岐大夫拿起那盒清熱解毒片,看了看成分表,又聞了聞打開的藥瓶,輕輕"嗤"了一聲:"李大夫是西醫(yī)轉(zhuǎn)的中醫(yī)吧?看這方子,是把溫病當風熱治了。"
正說著,章公克忽然劇烈地咳嗽起來,咳得像要把五臟六腑都嘔出來,咳完就癱在枕頭上,眼睛半睜半閉,眼神渙散得像失了焦的鏡頭,嘴里含混地嘟囔:"熱。。。胸口。。。像有火。。。

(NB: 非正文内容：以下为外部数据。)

import Summits.QuantumFields.YangMills.Theorems.BalabanUVNodesN15KingModelRenormalisationGroupFlow

/-!
# BalabanUVNodes ∕ N15 — THE KING-MODEL RUNG (PART Ϻ-dd): THE BLOCK-SPIN TRANSFORMATION AT THE LEVEL OF LAWS — `(R_Lφ)(z) = L^{−(d+3)∕2}Σ_{a∈[0,L)^{d+1}}φ(Lz + a)` pushes King's
# infinite-volume block field of mass `m` forward to the one of mass `Lm`: `(R_L)_*μ_{∞,m} = μ_{∞,Lm}`, `(R_L^n)_*μ_{∞,m} = μ_{∞,L^nm}`, and the massless field is a FIXED POINT
# `(R_L)_*μ⁰_∞ = μ⁰_∞` (`d + 1 ≥ 3`) (Track A, DAG node N15 = NE2; FAN-OUT v1.1 §N15 s3 «KING-MODEL RUNG»; count-neutral)

HONEST FRAMING.  Count-neutral (cell `pub-ymgap`, seat `pub-ymgap-dag-n15-e` g35; `--supports stmt-QuantumFields-27366 --as helper` = K3⁸).  King's `A = 0`, `g = 0` model
([King1986] C. King, Commun. Math. Phys. **102** (1986) 649–677).  Part Ϻ-cc computed the covariance flow `Σ_{a,b}S₂^{ℝ}_{m²}(Lz + a − b) = L^{d+3}S₂^{ℝ}_{L²m²}(z)`.  Since all fields
are centred Gaussian (Kolmogorov–Kallenberg uniqueness, the tree's `eq_gaussianFieldOfKernel_of_isGaussianProcess`), the flow lifts to the LAWS: with the block-spin map
`(R_Lφ)(z) = (L^{d+3})^{−1∕2}Σ_{a∈[0,L)^{d+1}}φ(Lz + a)` (block average `L^{−(d+1)}Σ_a` times the field rescaling `L^{(d−1)∕2}`),
★★★ **`(R_L)_*μ_{∞,m²} = μ_{∞,L²m²}`** — THE RENORMALISATION GROUP ACTS ON KING'S FREE BLOCK FIELDS BY `m ↦ Lm`; ★★ iterating, `(R_L^n)_*μ_{∞,m²} = μ_{∞,L^{2n}m²}`; and
★★★ **`(R_L)_*μ⁰_∞ = μ⁰_∞`** — the massless block field (`d + 1 ≥ 3`, part Ϻ-x) is an exact fixed point of the block-spin renormalisation group, the Gaussian fixed point around
which King ∕ Gawędzki–Kupiainen ∕ Bałaban expand.  A generic push-forward lemma for `gaussianFieldOfKernel` under `R_L` is typed first.  NOT Bałaban's objects; NOT a node discharge;
nothing continuum-Yang–Mills ∕ `ℝ⁴` ∕ OS ∕ Clay.  0 `sorry`; 2 defs (`blockSite`, `blockRG`).

WHAT THIS FILE PROVES (kernel).  §1 defs `blockSite`, `blockRG`, `blockRG_apply`, `measurable_blockRG`, ★ `isGaussianProcess_blockRG`, ★★ **`map_blockRG_gaussianFieldOfKernel`** (generic).
§2 `sum_sum_kingKernel_blockSite`, ★★★ **`kingFieldInf_map_blockRG`**, ★★ `kingFieldInf_map_blockRG_iterate`.  §3 `sum_sum_kingKernel0_blockSite`, ★★★ **`kingFieldInf0_map_blockRG`**, `kingFieldInf0_map_blockRG_iterate`.

HONEST SCOPE.  King's free `K = |Ω| = ∞` block fields at infinite volume; `L ≥ 1` integer scale factors.  N15 untouched; counts unmoved.
Locators (use): [King1986] §2 (2.3)–(2.6) p.652, Thm 2.1 (2.22) p.654; [Kallenberg2002] Lemma 13.1.
-/

noncomputable section

open scoped BigOperators Topology
open Filter MeasureTheory ProbabilityTheory Finset

namespace Summit.QuantumFields.YangMills.BalabanUVNodes.N15KingModelRung.InfiniteVolume

open Literature.MathematicalPhysics.QuantumFieldTheory (IsPosSemidefKernel gaussianFieldOfKernel isProbabilityMeasure_gaussianFieldOfKernel
  isGaussianProcess_eval_gaussianFieldOfKernel integral_eval_gaussianFieldOfKernel covariance_eval_gaussianFieldOfKernel eq_gaussianFieldOfKernel_of_isGaussianProcess)
open Summit.QuantumFields.YangMills.BalabanUVNodes.N15KingModelRung.FreeField
open Summit.QuantumFields.YangMills.BalabanUVNodes.N15KingModelRung.OptimalDecay
open Summit.QuantumFields.YangMills.BalabanUVNodes.N15KingModelRung.ProperTime

variable {d : ℕ}

/-! ## §1 The block-spin map and the generic push-forward lemma -/

/-- The sites of the `L`-block at `z`: `Lz + a`, `a ∈ [0,L)^{d+1}`. [cite: King1986, §2 (2.3) p.652] -/
def blockSite (L : ℕ) (z : Fin (d + 1) → ℤ) (a : Fin (d + 1) → Fin L) : Fin (d + 1) → ℤ := fun μ => (L : ℤ) * z μ + ((a μ : ℕ) : ℤ)

/-- **THE BLOCK-SPIN RENORMALISATION-GROUP MAP** `(R_Lφ)(z) = (L^{d+3})^{−1∕2}Σ_{a∈[0,L)^{d+1}}φ(Lz + a)` — the block average `L^{−(d+1)}Σ_a` followed by the field rescaling
`L^{(d−1)∕2}`. [cite: King1986, §2 (2.3)–(2.6) p.652] -/
def blockRG (d L : ℕ) (ω : (Fin (d + 1) → ℤ) → ℝ) (z : Fin (d + 1) → ℤ) : ℝ :=
  (Real.sqrt ((L : ℝ) ^ (d + 3)))⁻¹ * ∑ a : Fin (d + 1) → Fin L, ω (blockSite L z a)

/-- `(R_Lφ)(z) = (L^{d+3})^{−1∕2}Σ_aφ(Lz + a)`. [folklore] -/
theorem blockRG_apply (L : ℕ) (ω : (Fin (d + 1) → ℤ) → ℝ) (z : Fin (d + 1) → ℤ) :
    blockRG d L ω z = (Real.sqrt ((L : ℝ) ^ (d + 3)))⁻¹ * ∑ a : Fin (d + 1) → Fin L, ω (blockSite L z a) := rfl

/-- `R_L` is measurable for the product σ-algebras. [folklore] -/
theorem measurable_blockRG (d L : ℕ) : Measurable (blockRG d L) :=
  measurable_pi_lambda _ fun z => (Finset.measurable_sum _ fun a _ => measurable_pi_apply (blockSite L z a)).const_mul _

/-- ★ Under any centred Gaussian field `gaussianFieldOfKernel K`, the block-spin process `z ↦ (R_Lφ)(z)` is a Gaussian process (finite linear combinations of coordinates). [folklore] -/
theorem isGaussianProcess_blockRG {K : (Fin (d + 1) → ℤ) → (Fin (d + 1) → ℤ) → ℝ} (hK : IsPosSemidefKernel K) (L : ℕ) :
    IsGaussianProcess (fun (z : Fin (d + 1) → ℤ) (ω : (Fin (d + 1) → ℤ) → ℝ) => blockRG d L ω z) (gaussianFieldOfKernel K) := by
  classical
  refine (isGaussianProcess_eval_gaussianFieldOfKernel hK).of_isGaussianProcess fun z => ?_
  refine ⟨(Finset.univ : Finset (Fin (d + 1) → Fin L)).image (blockSite L z),
    (Real.sqrt ((L : ℝ) ^ (d + 3)))⁻¹ • ∑ a : Fin (d + 1) → Fin L,
      ContinuousLinearMap.proj (R := ℝ) (φ := fun _ : ↥((Finset.univ : Finset (Fin (d + 1) → Fin L)).image (blockSite L z)) => ℝ)
        ⟨blockSite L z a, Finset.mem_image_of_mem _ (Finset.mem_univ a)⟩, fun ω => ?_⟩
  simp only [blockRG, FunLike.coe_smul, Pi.smul_apply, FunLike.coe_sum, Finset.sum_apply, ContinuousLinearMap.proj_apply,
    Finset.restrict, smul_eq_mul]

/-- ★★ **GENERIC PUSH-FORWARD LEMMA**: if two positive-semidefinite kernels satisfy the block-flow identity `Σ_{a,b}K(Lz+a, Lw+b) = L^{d+3}K′(z,w)`, then `R_L` pushes the Gaussian field
of `K` forward to the Gaussian field of `K′`. [cite: Kallenberg2002, Lemma 13.1] -/
theorem map_blockRG_gaussianFieldOfKernel {K K' : (Fin (d + 1) → ℤ) → (Fin (d + 1) → ℤ) → ℝ} (hK : IsPosSemidefKernel K) (hK' : IsPosSemidefKernel K')
    {L : ℕ} (hL : 1 ≤ L)
    (hflow : ∀ z w, ∑ a : Fin (d + 1) → Fin L, ∑ b : Fin (d + 1) → Fin L, K (blockSite L z a) (blockSite L w b) = (L : ℝ) ^ (d + 3) * K' z w) :
    (gaussianFieldOfKernel K).map (blockRG d L) = gaussianFieldOfKernel K' := by
  haveI := isProbabilityMeasure_gaussianFieldOfKernel hK
  have hTm := measurable_blockRG d L
  haveI : IsProbabilityMeasure ((gaussianFieldOfKernel K).map (blockRG d L)) := Measure.isProbabilityMeasure_map hTm.aemeasurable
  have hX := isGaussianProcess_eval_gaussianFieldOfKernel hK
  have hY := isGaussianProcess_blockRG hK L
  have hLpos : (0 : ℝ) < (L : ℝ) ^ (d + 3) := by
    have : (0 : ℝ) < L := Nat.cast_pos.mpr (by omega)
    positivity
  refine eq_gaussianFieldOfKernel_of_isGaussianProcess hK' ?_ (fun s => ?_) (fun s t => ?_)
  · refine ⟨fun I => ⟨?_⟩⟩
    have hr : Measurable (fun ω : (Fin (d + 1) → ℤ) → ℝ => I.restrict fun x => ω x) := Finset.measurable_restrict I
    rw [Measure.map_map hr hTm]
    have hfun : ((fun ω : (Fin (d + 1) → ℤ) → ℝ => I.restrict fun x => ω x) ∘ blockRG d L)
        = fun ω => I.restrict fun z => blockRG d L ω z := by
      funext ω; rfl
    rw [hfun]
    exact (hY.hasGaussianLaw I).isGaussian_map
  · rw [integral_map hTm.aemeasurable (measurable_pi_apply s).aestronglyMeasurable]
    change ∫ ω, blockRG d L ω s ∂gaussianFieldOfKernel K = 0
    simp only [blockRG]
    rw [integral_const_mul, integral_finsetSum _ fun a _ => (hX.hasGaussianLaw_eval _).integrable]
    simp [integral_eval_gaussianFieldOfKernel hK]
  · rw [covariance_map (measurable_pi_apply s).aestronglyMeasurable (measurable_pi_apply t).aestronglyMeasurable hTm.aemeasurable]
    change cov[fun ω => blockRG d L ω s, fun ω => blockRG d L ω t; gaussianFieldOfKernel K] = K' s t
    simp only [blockRG]
    rw [covariance_const_mul_left, covariance_const_mul_right,
      covariance_fun_sum_fun_sum (fun a => (hX.hasGaussianLaw_eval _).memLp_two) (fun b => (hX.hasGaussianLaw_eval _).memLp_two)]
    have hcov : ∀ a b : Fin (d + 1) → Fin L,
        cov[fun ω : (Fin (d + 1) → ℤ) → ℝ => ω (blockSite L s a), fun ω => ω (blockSite L t b); gaussianFieldOfKernel K] = K (blockSite L s a) (blockSite L t b) :=
      fun a b => covariance_eval_gaussianFieldOfKernel hK _ _
    simp_rw [hcov]
    rw [hflow s t, ← mul_assoc, ← mul_inv, Real.mul_self_sqrt hLpos.le, inv_mul_cancel_left₀ hLpos.ne']

/-! ## §2 The massive flow `m ↦ Lm` -/

/-- The block-flow identity for King's kernel (part Ϻ-cc): `Σ_{a,b}K_{m²}(Lz+a, Lw+b) = L^{d+3}K_{L²m²}(z,w)`. [cite: King1986, §2 (2.3)–(2.6) p.652, Thm 2.1 (2.22) p.654] -/
theorem sum_sum_kingKernel_blockSite {m2 : ℝ} (hm : 0 < m2) {L : ℕ} (hL : 1 ≤ L) (z w : Fin (d + 1) → ℤ) :
    ∑ a : Fin (d + 1) → Fin L, ∑ b : Fin (d + 1) → Fin L, kingKernel m2 (blockSite L z a) (blockSite L w b) = (L : ℝ) ^ (d + 3) * kingKernel ((L : ℝ) ^ 2 * m2) z w := by
  simp only [kingKernel_apply]
  have hdiff : ∀ a b : Fin (d + 1) → Fin L, blockSite L w b - blockSite L z a = fun μ => (L : ℤ) * (w - z) μ + ((b μ : ℕ) : ℤ) - ((a μ : ℕ) : ℤ) := by
    intro a b; funext μ; simp only [blockSite, Pi.sub_apply]; ring
  simp_rw [hdiff]
  rw [Finset.sum_comm]
  exact kingS2Inf_rg_flow hm hL (w - z)

/-- ★★★ **THE RENORMALISATION GROUP ACTS ON KING'S BLOCK FIELDS BY `m ↦ Lm`**: `(R_L)_*μ_{∞,m²} = μ_{∞,L²m²}` for every `d`, `m² > 0`, `L ≥ 1`.
[cite: King1986, §2 (2.3)–(2.6) p.652, Thm 2.1 (2.22) p.654; Kallenberg2002, Lemma 13.1] -/
theorem kingFieldInf_map_blockRG {m2 : ℝ} (hm : 0 < m2) {L : ℕ} (hL : 1 ≤ L) :
    (kingFieldInf (d := d) m2).map (blockRG d L) = kingFieldInf ((L : ℝ) ^ 2 * m2) := by
  have hL0 : (0 : ℝ) < L := Nat.cast_pos.mpr (by omega)
  have hm' : 0 < (L : ℝ) ^ 2 * m2 := by positivity
  exact map_blockRG_gaussianFieldOfKernel (isPosSemidefKernel_kingKernel hm) (isPosSemidefKernel_kingKernel hm') hL (sum_sum_kingKernel_blockSite hm hL)

/-- ★★ **ITERATION**: `(R_L^n)_*μ_{∞,m²} = μ_{∞,L^{2n}m²}` — `n` block-spin steps multiply the mass by `L^n`. [cite: King1986, §2 (2.3)–(2.6) p.652] -/
theorem kingFieldInf_map_blockRG_iterate {m2 : ℝ} (hm : 0 < m2) {L : ℕ} (hL : 1 ≤ L) (n : ℕ) :
    (kingFieldInf (d := d) m2).map ((blockRG d L)^[n]) = kingFieldInf (((L : ℝ) ^ 2) ^ n * m2) := by
  induction n generalizing m2 with
  | zero => simp
  | succ n ih =>
    have hL0 : (0 : ℝ) < L := Nat.cast_pos.mpr (by omega)
    have hm' : 0 < (L : ℝ) ^ 2 * m2 := by positivity
    rw [Function.iterate_succ, ← Measure.map_map ((measurable_blockRG d L).iterate n) (measurable_blockRG d L), kingFieldInf_map_blockRG hm hL, ih hm']
    congr 1
    ring

/-! ## §3 The massless fixed point -/

/-- The block-flow identity for the massless kernel (part Ϻ-cc, `d ≥ 2`). [cite: King1986, §2 (2.3)–(2.6) p.652] -/
theorem sum_sum_kingKernel0_blockSite (hd : 2 ≤ d) {L : ℕ} (hL : 1 ≤ L) (z w : Fin (d + 1) → ℤ) :
    ∑ a : Fin (d + 1) → Fin L, ∑ b : Fin (d + 1) → Fin L, kingKernel0 (blockSite L z a) (blockSite L w b) = (L : ℝ) ^ (d + 3) * kingKernel0 z w := by
  simp only [kingKernel0]
  have hdiff : ∀ a b : Fin (d + 1) → Fin L, blockSite L w b - blockSite L z a = fun μ => (L : ℤ) * (w - z) μ + ((b μ : ℕ) : ℤ) - ((a μ : ℕ) : ℤ) := by
    intro a b; funext μ; simp only [blockSite, Pi.sub_apply]; ring
  simp_rw [hdiff]
  rw [Finset.sum_comm]
  exact kingS2Inf0_rg_fixed_point hd hL (w - z)

/-- ★★★ **THE MASSLESS BLOCK FIELD IS A FIXED POINT OF THE BLOCK-SPIN RENORMALISATION GROUP**: `(R_L)_*μ⁰_∞ = μ⁰_∞` (`d + 1 ≥ 3`, every `L ≥ 1`).
[cite: King1986, §2 (2.3)–(2.6) p.652, Thm 2.1 (2.22) p.654; Kallenberg2002, Lemma 13.1] -/
theorem kingFieldInf0_map_blockRG (hd : 2 ≤ d) {L : ℕ} (hL : 1 ≤ L) : (kingFieldInf0 d).map (blockRG d L) = kingFieldInf0 d :=
  map_blockRG_gaussianFieldOfKernel (isPosSemidefKernel_kingKernel0 hd) (isPosSemidefKernel_kingKernel0 hd) hL (sum_sum_kingKernel0_blockSite hd hL)

/-- `(R_L^n)_*μ⁰_∞ = μ⁰_∞`. [folklore] -/
theorem kingFieldInf0_map_blockRG_iterate (hd : 2 ≤ d) {L : ℕ} (hL : 1 ≤ L) (n : ℕ) : (kingFieldInf0 d).map ((blockRG d L)^[n]) = kingFieldInf0 d := by
  induction n with
  | zero => simp
  | succ n ih =>
    rw [Function.iterate_succ, ← Measure.map_map ((measurable_blockRG d L).iterate n) (measurable_blockRG d L), kingFieldInf0_map_blockRG hd hL, ih]

end Summit.QuantumFields.YangMills.BalabanUVNodes.N15KingModelRung.InfiniteVolume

"
"這不是普通的感冒,"岐大夫收回手,用酒精棉擦了擦指尖,"這是春溫,冬天藏在身子里的邪火,借著春氣鉆出來了。"
小周一臉茫然:"春溫?不是說春天容易得流感嗎?"
"《溫熱論》里說得明白,冬傷于寒,春必病溫,"岐大夫走到窗邊,推開條更大的縫,海風帶著潮氣涌進來,吹得窗簾獵獵作響,"你家老板冬天是不是常待在暖氣房?穿得厚,又不怎么活動?"
"對對對!"小周拍了下手,"章總特別怕冷,安徽老家冬天沒暖氣,來這邊總說酒店空調(diào)不夠熱,睡覺都要開著電熱毯。前幾天降溫,別人穿單衣,他還套著羽絨服呢!"
"這就對了,"岐大夫指著窗外剛抽芽的柳樹,"冬天該冷不冷,寒氣就裹著邪火藏在骨頭縫里,像埋了顆火種。開春一暖和,海風帶著濕氣一吹,這火種就從里往外燒,先燒到肺,再燒到胃,最后能把津液都燒干了。"